Javle Milind, Li Yanan, Tan Dongfeng, Dong Xiaoqun, Chang Ping, Kar Siddhartha, Li Donghui
Department of Gastrointestinal Medical Oncology, The University of Texas MD Anderson Cancer Center, Houston, Texas, United States of America.
Department of Pathology, The University of Texas MD Anderson Cancer Center, Houston, Texas, United States of America.
PLoS One. 2014 Jan 20;9(1):e85942. doi: 10.1371/journal.pone.0085942. eCollection 2014.
Transforming growth factor (TGF)-β signaling pathway, may act both as a tumor suppressor and as a tumor promoter in pancreatic cancer, depending on tumor stage and cellular context. TGF-β pathway has been under intensive investigation as a potential therapeutic target in the treatment of cancer. We hypothesized a correlation between TGF-βR2/SMAD4 expression in the tumor, plasma TGF-β1 ligand level, genetic variation in TGF-B pathway and prognosis of pancreatic cancer.
We examined TGF-βR2 and SMAD4 protein expression in biopsy or surgical samples from 91 patients with pancreatic ductal adenocarcinoma (PDAC) using immunohistochemistry. Plasma level of TGF-β1 was measured in 644 patients with PDAC using ELISA. Twenty-eight single nucleotide polymorphisms (SNP) of the TGF-β1, TGF-β2, TGF-β3, TGF-βR1, TGF-βR2, and SMAD4 genes were determined in 1636 patients with PDAC using the Sequenom method. Correlation between protein expression in the tumor, plasma TGF-β1 level, and genotypes with overall survival (OS) was evaluated with Cox proportional regression models.
The expression level of TGF-βR2 and SMAD4 as an independent marker was not associated with OS. However, patients with both low nuclear staining of TGF-βR2 and high nuclear staining of SMAD4 may have better survival (P = 0.06). The mean and median level of TGF-β1 was 15.44 (SD: 10.99) and 12.61 (interquartile range: 8.31 to 19.04) ng/ml respectively. Patients with advanced disease and in the upper quartile range of TGF-β1 level had significantly reduced survival than those with low levels (P = 0.02). A significant association of SMAD4 SNP rs113545983 with overall survival was observed (P<0.0001).

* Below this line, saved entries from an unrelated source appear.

import Summits.HodgeConjecture.HodgeConjecture.Theorems.PadicSemiregularLiftFormalVectorBundlesAlgebraizeFrames

/-!
# Frames of `𝒪_X`-modules: open subschemes, gluing, local isomorphisms, finite local freeness

Helper file for stub `stub_pushforwardTransport` (line `chow-zariski-pushforward` of the crux
`PadicSemiregularLift.FormalVectorBundlesAlgebraize`, stmt-HodgeConjecture-14106), continuing
`PadicSemiregularLiftFormalVectorBundlesAlgebraizeFrames`:

* frames of `E` over `U` versus frames of the restriction `E|_U` over the open subscheme `U`
  (Mathlib `Scheme.Modules.restrictFunctor`, `restrictAppIso`), whence the bridge with the
  tree's restrict-form trivialisations `free ι ≅ (restrictFunctor U.ι).obj E` in both directions;
* frames glue along open covers; a morphism bijective on the sections over a neighbourhood basis
  is an isomorphism;
* finite locally free modules (`IsFiniteLocallyFree`) have frames near every point, and
  conversely.

Everything is proved; no definitions.
-/

noncomputable section

-- Summit.HodgeConjecture.HodgeConjecture.… repeats the summit name by the D-0017 layout (Sub = Summit).
set_option linter.dupNamespace false

open CategoryTheory CategoryTheory.Limits AlgebraicGeometry TopologicalSpace Opposite
open Literature.AlgebraicGeometry.Modules Literature.AlgebraicGeometry.Motives

universe u

namespace Summit.HodgeConjecture.HodgeConjecture.Theorems.FormalVectorBundlesAlgebraize

namespace PushforwardTransport

variable {X : Scheme.{u}}

/-! ### Restriction to an open subscheme -/

section Restrict

variable {ι : Type*} [Fintype ι]

/-- For `V ≤ U`, the open `V` is the image of its preimage in the open subscheme `U`. -/
theorem image_preimage_of_le {U V : X.Opens} (hV : V ≤ U) : U.ι ''ᵁ (U.ι ⁻¹ᵁ V) = V := by
  rw [Scheme.Hom.image_preimage_eq_opensRange_inf, Scheme.Opens.opensRange_ι]
  exact inf_eq_right.mpr hV

/-- Linear combinations of sections of `E|_U` over an open `O` of the open subscheme `U` are the
linear combinations of the same sections of `E` over `U.ι '' O` (Mathlib `restrictAppIso`,
`Opens.ι_appIso`). -/
theorem restrictAppIso_hom_sum_smul (E : X.Modules) (U : X.Opens) (O : (U : Scheme.{u}).Opens)
    (x : ι → Γ((Scheme.Modules.restrictFunctor U.ι).obj E, O))
    (a : ι → Γ((U : Scheme.{u}), O)) :
    (E.restrictAppIso U.ι O).hom (∑ i, a i • x i) =
      ∑ i, (show Γ(X, U.ι ''ᵁ O) from a i) • (E.restrictAppIso U.ι O).hom (x i) := by
  rw [map_sum]
  refine Finset.sum_congr rfl fun i _ => ?_
  change ((U.ι.appIso O).inv (a i)) • (E.restrictAppIso U.ι O).hom (x i) = _
  rw [Scheme.Opens.ι_appIso]
  rfl

/-- Frame bijectivity for `E|_U` over `O` is frame bijectivity for `E` over `U.ι '' O`. -/
theorem sum_smul_bijective_image_iff (E : X.Modules) (U : X.Opens) (O : (U : Scheme.{u}).Opens)
    (x : ι → Γ((Scheme.Modules.restrictFunctor U.ι).obj E, O)) :
    (Function.Bijective fun a : ι → Γ((U : Scheme.{u}), O) => ∑ i, a i • x i) ↔
      Function.Bijective fun a : ι → Γ(X, U.ι ''ᵁ O) =>
        ∑ i, a i • (E.restrictAppIso U.ι O).hom (x i) := by
  have heq : (fun a : ι → Γ(X, U.ι ''ᵁ O) => ∑ i, a i • (E.restrictAppIso U.ι O).hom (x i)) =
      (E.restrictAppIso U.ι O).hom ∘ fun a : ι → Γ((U : Scheme.{u}), O) => ∑ i, a i • x i := by
    funext a
    exact (restrictAppIso_hom_sum_smul E U O x a).symm
  rw [heq]
  have hbij : Function.Bijective (E.restrictAppIso U.ι O).hom := ⟨fun _ _ h => h, fun y => ⟨y, rfl⟩⟩
  exact (Function.Bijective.of_comp_iff' hbij _).symm

/-- **Frames over `U` from frames of the restriction over `⊤`**: a frame of `E|_U` over the whole
open subscheme `U` is a frame of `E` over `U` (sections transported along `U.ι ''ᵁ ⊤ = U`,
Mathlib `Scheme.Modules.restrictAppIso`). -/
theorem frame_of_frame_restrict_top (E : X.Modules) (U : X.Opens)
    (c : ι → Γ((Scheme.Modules.restrictFunctor U.ι).obj E, ⊤))
    (hc : ∀ (O : (U : Scheme.{u}).Opens) (hO : O ≤ ⊤), Function.Bijective
      fun a : ι → Γ((U : Scheme.{u}), O) => ∑ i, a i •
        ((Scheme.Modules.restrictFunctor U.ι).obj E).presheaf.map (homOfLE hO).op (c i)) :
    ∀ (V : X.Opens) (hV : V ≤ U), Function.Bijective fun a : ι → Γ(X, V) =>
      ∑ i, a i • E.presheaf.map (homOfLE hV).op
        (E.presheaf.map (homOfLE (U.ι_image_top).ge).op ((E.restrictAppIso U.ι ⊤).hom (c i))) := by
  intro V hV
  -- the frame of `E|_U` at the preimage `O` of `V`, an open of `X` equal to `V`
  have h := (sum_smul_bijective_image_iff E U (U.ι ⁻¹ᵁ V) _).mp (hc (U.ι ⁻¹ᵁ V) le_top)
  have h₁ : V ≤ U.ι ''ᵁ (U.ι ⁻¹ᵁ V) := (image_preimage_of_le hV).ge
  have h₂ : U.ι ''ᵁ (U.ι ⁻¹ᵁ V) ≤ V := (image_preimage_of_le hV).le
  have h' := sum_smul_bijective_of_le_of_le (M := E) h₁ h₂ _ h
  have heq : ∀ i, E.presheaf.map (homOfLE h₁).op ((E.restrictAppIso U.ι (U.ι ⁻¹ᵁ V)).hom
      (((Scheme.Modules.restrictFunctor U.ι).obj E).presheaf.map
        (homOfLE (le_top (a := U.ι ⁻¹ᵁ V))).op (c i))) =
      E.presheaf.map (homOfLE hV).op
        (E.presheaf.map (homOfLE (U.ι_image_top).ge).op ((E.restrictAppIso U.ι ⊤).hom (c i))) := by
    intro i
    change E.presheaf.map _ (E.presheaf.map _ (c i)) = E.presheaf.map _ (E.presheaf.map _ (c i))
    rw [← CategoryTheory.comp_apply, ← Functor.map_comp, ← CategoryTheory.comp_apply,
      ← Functor.map_comp]
    exact presheaf_map_congr E _ _ (c i)
  simp_rw [heq] at h'
  exact h'

/-- **Frames of the restriction over `⊤` from frames over `U`.** -/
theorem frame_restrict_top_of_frame (E : X.Modules) (U : X.Opens) (b : ι → Γ(E, U))
    (hb : ∀ (V : X.Opens) (hV : V ≤ U), Function.Bijective fun a : ι → Γ(X, V) =>
      ∑ i, a i • E.presheaf.map (homOfLE hV).op (b i)) :
    ∀ (O : (U : Scheme.{u}).Opens) (hO : O ≤ ⊤), Function.Bijective
      fun a : ι → Γ((U : Scheme.{u}), O) => ∑ i, a i •
        ((Scheme.Modules.restrictFunctor U.ι).obj E).presheaf.map (homOfLE hO).op
          ((E.restrictAppIso U.ι ⊤).inv (E.presheaf.map (homOfLE (U.ι_image_top).le).op (b i))) := by
  intro O hO
  have hOU : U.ι ''ᵁ O ≤ U := (U.ι.image_le_opensRange O).trans (Scheme.Opens.opensRange_ι U).le
  have h := hb (U.ι ''ᵁ O) hOU
  rw [sum_smul_bijective_image_iff]
  have heq : ∀ i, (E.restrictAppIso U.ι O).hom
      (((Scheme.Modules.restrictFunctor U.ι).obj E).presheaf.map (homOfLE hO).op
        ((E.restrictAppIso U.ι ⊤).inv (E.presheaf.map (homOfLE (U.ι_image_top).le).op (b i)))) =
      E.presheaf.map (homOfLE hOU).op (b i) := by
    intro i
    change E.presheaf.map _ (E.presheaf.map _ (b i)) = _
    rw [← CategoryTheory.comp_apply, ← Functor.map_comp]
    exact presheaf_map_congr E _ _ (b i)
  simp_rw [heq]
  exact h

/-- **From a trivialisation of the restriction to a frame**: a trivialisation
`𝒪^ι ≅ E|_U` (Mathlib `SheafOfModules.free`, the tree's restrict-form of local freeness) yields a
frame of `E` over `U`. -/
theorem exists_frame_of_freeIso_restrict {ι : Type u} [Fintype ι] (E : X.Modules) (U : X.Opens)
    (e : SheafOfModules.free (R := (U : Scheme.{u}).ringCatSheaf) ι ≅
      (Scheme.Modules.restrictFunctor U.ι).obj E) :
    ∃ b : ι → Γ(E, U), ∀ (V : X.Opens) (hV : V ≤ U), Function.Bijective
      fun a : ι → Γ(X, V) => ∑ i, a i • E.presheaf.map (homOfLE hV).op (b i) := by
  let e' : (∐ fun _ : ι => unitModule (U : Scheme.{u})) ≅
      (Scheme.Modules.restrictFunctor U.ι).obj E := ⟨e.hom, e.inv, e.hom_inv_id, e.inv_hom_id⟩
  have h0 := frame_sigmaι (X := (U : Scheme.{u})) (ι := ι) ⊤
  have h := frame_map_iso e' _ h0
  exact ⟨_, frame_of_frame_restrict_top E U _ h⟩

/-- **From a frame to a trivialisation of the restriction** `𝒪^ι ≅ E|_U`. -/
theorem nonempty_freeIso_restrict_of_frame {ι : Type u} [Fintype ι] (E : X.Modules) (U : X.Opens)
    (b : ι → Γ(E, U))
    (hb : ∀ (V : X.Opens) (hV : V ≤ U), Function.Bijective fun a : ι → Γ(X, V) =>
      ∑ i, a i • E.presheaf.map (homOfLE hV).op (b i)) :
    Nonempty (SheafOfModules.free (R := (U : Scheme.{u}).ringCatSheaf) ι ≅
      (Scheme.Modules.restrictFunctor U.ι).obj E) := by
  have h := frame_restrict_top_of_frame E U b hb
  obtain ⟨φ, -⟩ := exists_sigmaIso_of_frame_top _ h
  exact ⟨⟨φ.hom, φ.inv, φ.hom_inv_id, φ.inv_hom_id⟩⟩

end Restrict

/-! ### Frames glue; isomorphisms are local -/

section Local

variable {ι : Type*} [Fintype ι]

/-- Naturality of the frame map: restricting `∑ aᵢ • bᵢ|_V` to `V' ≤ V` gives `∑ aᵢ|_{V'} • bᵢ|_{V'}`. -/
theorem map_sum_smul_map {M : X.Modules} {U V V' : X.Opens} (hV : V ≤ U) (hV' : V' ≤ V)
    (b : ι → Γ(M, U)) (a : ι → Γ(X, V)) :
    M.presheaf.map (homOfLE hV').op (∑ i, a i • M.presheaf.map (homOfLE hV).op (b i)) =
      ∑ i, X.presheaf.map (homOfLE hV').op (a i) • M.presheaf.map (homOfLE (hV'.trans hV)).op (b i) := by
  rw [map_sum]
  refine Finset.sum_congr rfl fun i _ => ?_
  rw [Scheme.Modules.map_smul, ← CategoryTheory.comp_apply, ← Functor.map_comp]
  rfl

/-- **Frames glue**: a family of sections over `U` which is a frame over each member of an open
cover of `U` is a frame over `U` (sheaf axiom for `𝒪_X` and for `M`). -/
theorem frame_of_frame_cover {M : X.Modules} {U : X.Opens} {κ : Type*} (W : κ → X.Opens)
    (hW : ∀ k, W k ≤ U) (hcov : U ≤ ⨆ k, W k) (b : ι → Γ(M, U))
    (h : ∀ (k : κ) (V : X.Opens) (hV : V ≤ W k), Function.Bijective fun a : ι → Γ(X, V) =>
      ∑ i, a i • M.presheaf.map (homOfLE (hV.trans (hW k))).op (b i)) :
    ∀ (V : X.Opens) (hV : V ≤ U), Function.Bijective fun a : ι → Γ(X, V) =>
      ∑ i, a i • M.presheaf.map (homOfLE hV).op (b i) := by
  intro V hV
  -- the cover `V ∩ W k` of `V`
  let O : κ → X.Opens := fun k => V ⊓ W k
  have hO : ∀ k, O k ≤ V := fun k => inf_le_left
  have hOcov : V ≤ ⨆ k, O k := by
    intro x hx
    obtain ⟨k, hk⟩ := Opens.mem_iSup.mp (hcov (hV hx))
    exact Opens.mem_iSup.mpr ⟨k, hx, hk⟩
  -- the frame map is bijective over every open below some `W k`, e.g. below some `O k`
  have hbij : ∀ (k : κ) (Y : X.Opens) (hY : Y ≤ O k), Function.Bijective fun a : ι → Γ(X, Y) =>
      ∑ i, a i • M.presheaf.map (homOfLE (hY.trans ((hO k).trans hV))).op (b i) := by
    intro k Y hY
    have h' := h k Y (hY.trans inf_le_right)
    have heq : ∀ i, M.presheaf.map (homOfLE ((hY.trans inf_le_right).trans (hW k))).op (b i) =
        M.presheaf.map (homOfLE (hY.trans ((hO k).trans hV))).op (b i) :=
      fun i => presheaf_map_congr M _ _ (b i)
    simp_rw [heq] at h'
    exact h'
  let Msh : TopCat.Sheaf Ab X.carrier := ⟨M.presheaf, M.isSheaf⟩
  constructor
  · intro a a' haa'
    funext i
    refine TopCat.Sheaf.eq_of_locally_eq' X.sheaf O V (fun k => homOfLE (hO k)) hOcov (a i) (a' i)
      fun k => ?_
    have hk := congrArg (M.presheaf.map (homOfLE (hO k)).op) haa'
    simp only [map_sum_smul_map] at hk
    exact congrFun ((hbij k (O k) le_rfl).1 hk) i
  · intro m
    -- local coordinates of `m`
    have hloc := fun k => (hbij k (O k) le_rfl).2 (M.presheaf.map (homOfLE (hO k)).op m)
    choose c hc using hloc
    -- they are compatible on overlaps
    have hcompat : ∀ i, TopCat.Presheaf.IsCompatible X.sheaf.1 O (fun k => c k i) := by
      intro i k l
      have hkl : O k ⊓ O l ≤ O k := inf_le_left
      have hkl' : O k ⊓ O l ≤ O l := inf_le_right
      have e₁ := congrArg (M.presheaf.map (homOfLE hkl).op) (hc k)
      have e₂ := congrArg (M.presheaf.map (homOfLE hkl').op) (hc l)
      simp only [map_sum_smul_map] at e₁ e₂
      rw [← CategoryTheory.comp_apply, ← Functor.map_comp] at e₁ e₂
      have e : (fun a : ι → Γ(X, O k ⊓ O l) =>
          ∑ i, a i • M.presheaf.map (homOfLE (hkl.trans ((hO k).trans hV))).op (b i))
            (fun i => X.presheaf.map (homOfLE hkl).op (c k i)) =
          (fun a : ι → Γ(X, O k ⊓ O l) =>
          ∑ i, a i • M.presheaf.map (homOfLE (hkl.trans ((hO k).trans hV))).op (b i))
            (fun i => X.presheaf.map (homOfLE hkl').op (c l i)) := by
        change (∑ i, _ • _) = ∑ i, _ • _
        rw [e₁]
        have heq : ∀ i, M.presheaf.map (homOfLE (hkl'.trans ((hO l).trans hV))).op (b i) =
            M.presheaf.map (homOfLE (hkl.trans ((hO k).trans hV))).op (b i) :=
          fun i => presheaf_map_congr M _ _ (b i)
        simp_rw [heq] at e₂
        rw [e₂]
        exact presheaf_map_congr M _ _ m
      exact congrFun ((hbij k (O k ⊓ O l) hkl).1 e) i
    -- glue each coordinate
    have hglue := fun i => TopCat.Sheaf.existsUnique_gluing' X.sheaf O V (fun k => homOfLE (hO k))
      hOcov (fun k => c k i) (hcompat i)
    choose a ha _ using hglue
    refine ⟨fun i => show Γ(X, V) from a i, ?_⟩
    refine TopCat.Sheaf.eq_of_locally_eq' Msh O V (fun k => homOfLE (hO k)) hOcov _ m fun k => ?_
    change M.presheaf.map (homOfLE (hO k)).op (∑ i, (show Γ(X, V) from a i) • _) =
      M.presheaf.map (homOfLE (hO k)).op m
    rw [map_sum_smul_map, ← hc k]
    refine Finset.sum_congr rfl fun i _ => ?_
    have hik : X.presheaf.map (homOfLE (hO k)).op (show Γ(X, V) from a i) = c k i := ha i k
    rw [hik]

/-- **Isomorphisms of `𝒪_X`-modules are local**: a morphism bijective on the sections over all
opens below the members of a neighbourhood cover is an isomorphism (Mathlib
`TopCat.Sheaf.isIso_iff_isIso_basis` for the basis of such opens). -/
theorem isIso_of_nhds_bijective {M N : X.Modules} (φ : M ⟶ N)
    (h : ∀ x : X, ∃ O : X.Opens, x ∈ O ∧ ∀ V : X.Opens, V ≤ O → Function.Bijective (φ.app V)) :
    IsIso φ := by
  let B : Type u := {V : X.Opens // ∀ V' : X.Opens, V' ≤ V → Function.Bijective (φ.app V')}
  have hB : Opens.IsBasis (Set.range (Subtype.val : B → X.Opens)) := by
    refine Opens.isBasis_iff_nbhd.mpr fun {O' x} hx => ?_
    obtain ⟨O, hxO, hO⟩ := h x
    exact ⟨O ⊓ O', ⟨⟨O ⊓ O', fun V' hV' => hO V' (hV'.trans inf_le_left)⟩, rfl⟩, ⟨hxO, hx⟩,
      inf_le_right⟩
  let φ' : (⟨M.presheaf, M.isSheaf⟩ : TopCat.Sheaf Ab X.carrier) ⟶ ⟨N.presheaf, N.isSheaf⟩ :=
    ⟨φ.mapPresheaf⟩
  have h' : IsIso φ' := TopCat.Sheaf.isIso_iff_isIso_basis hB fun V =>
    (ConcreteCategory.isIso_iff_bijective _).mpr (V.2 V.1 le_rfl)
  have h'' : IsIso ((Scheme.Modules.toPresheaf X).map φ) :=
    (inferInstance : IsIso ((sheafToPresheaf _ _).map φ'))
  exact isIso_of_reflects_iso φ (Scheme.Modules.toPresheaf X)

end Local

/-! ### Finite locally free modules have frames near every point, and conversely -/

/-- **Finite locally free modules have frames near every point.** -/
theorem exists_frame_nhds_of_isFiniteLocallyFree {E : X.Modules} (hE : IsFiniteLocallyFree E)
    (x : X) :
    ∃ U : X.Opens, x ∈ U ∧ ∃ (ι : Type u) (_ : Fintype ι) (b : ι → Γ(E, U)),
      ∀ (V : X.Opens) (hV : V ≤ U), Function.Bijective fun a : ι → Γ(X, V) =>
        ∑ i, a i • E.presheaf.map (homOfLE hV).op (b i) := by
  obtain ⟨U, hxU, ι, hι, ⟨e⟩⟩ := hE.exists_free_iso_restrict x
  haveI := Fintype.ofFinite ι
  obtain ⟨b, hb⟩ := exists_frame_of_freeIso_restrict E U e
  exact ⟨U, hxU, ι, inferInstance, b, hb⟩

/-- **A module with frames near every point is finite locally free.** -/
theorem isFiniteLocallyFree_of_frame_nhds {E : X.Modules}
    (h : ∀ x : X, ∃ U : X.Opens, x ∈ U ∧ ∃ (ι : Type u) (_ : Fintype ι) (b : ι → Γ(E, U)),
      ∀ (V : X.Opens) (hV : V ≤ U), Function.Bijective fun a : ι → Γ(X, V) =>
        ∑ i, a i • E.presheaf.map (homOfLE hV).op (b i)) :
    IsFiniteLocallyFree E := by
  refine Literature.AlgebraicGeometry.KTheory.isFiniteLocallyFree_of_restrict fun x => ?_
  obtain ⟨U, hxU, ι, _, b, hb⟩ := h x
  exact ⟨U, hxU, ι, Finite.of_fintype ι, nonempty_freeIso_restrict_of_frame E U b hb⟩

end PushforwardTransport

/-! ### Registered sub-goal -/

/-- **Registered sub-goal** (helper stub of `stub_pushforwardTransport`, universe `0`): a morphism
of `𝒪_X`-modules bijective on the sections over a neighbourhood basis is an isomorphism
(`isIso_of_nhds_bijective`). -/
theorem stub_isIsoOfLocallyBijective :
    ∀ (X : AlgebraicGeometry.Scheme.{0}) (M N : X.Modules) (φ : M ⟶ N),
      (∀ x : X, ∃ O : X.Opens, x ∈ O ∧ ∀ V : X.Opens, V ≤ O → Function.Bijective (φ.app V)) →
      CategoryTheory.IsIso φ :=
  fun _ _ _ φ h => PushforwardTransport.isIso_of_nhds_bijective φ h

end Summit.HodgeConjecture.HodgeConjecture.Theorems.FormalVectorBundlesAlgebraize

end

Our data provides valuable baseline information regarding the TGF-β pathway in pancreatic cancer, which can be utilized in targeted therapy clinical trials. High TGF-β1 plasma level, SMAD4 SNP or TGF-βR2/SMAD4 tumor protein expression may suggest a dependence on this pathway in patients with advanced pancreatic cancer.
转化生长因子(TGF)-β信号通路在胰腺癌中可能既作为肿瘤抑制因子又作为肿瘤促进因子,这取决于肿瘤分期和细胞环境。TGF-β通路作为癌症治疗的潜在靶点一直受到深入研究。我们推测肿瘤中TGF-βR2/SMAD4表达、血浆TGF-β1配体水平、TGF-B通路的基因变异与胰腺癌预后之间存在关联。
我们使用免疫组织化学检测了91例胰腺导管腺癌(PDAC)患者活检或手术样本中TGF-βR2和SMAD4蛋白表达。使用酶联免疫吸附测定法(ELISA)检测了644例PDAC患者血浆中TGF-β1水平。使用Sequenom方法在1636例PDAC患者中测定了TGF-β1、TGF-β2、TGF-β3、TGF-βR1、TGF-βR2和SMAD4基因的28个单核苷酸多态性(SNP)。使用Cox比例回归模型评估肿瘤蛋白表达、血浆TGF-β1水平和基因型与总生存期(OS)之间的相关性。
TGF-βR2和SMAD4的表达水平作为独立标志物与总生存期无关。然而,TGF-βR2核染色低且SMAD4核染色高的患者可能有更好的生存期(P = 0.06)。TGF-β1的平均水平和中位数水平分别为15.44(标准差:10.99)和12.61(四分位间距:8.31至19.04)ng/ml。疾病晚期且TGF-β1水平处于上四分位数范围的患者生存期明显低于水平低的患者(P = 0.02)。观察到SMAD4 SNP rs113545983与总生存期存在显著关联(P<0.0001)。
我们的数据提供了关于胰腺癌中TGF-β通路的有价值的基线信息,可用于靶向治疗临床试验。高血浆TGF-β1水平、SMAD4 SNP或TGF-βR2/SMAD4肿瘤蛋白表达可能表明晚期胰腺癌患者对该通路存在依赖性。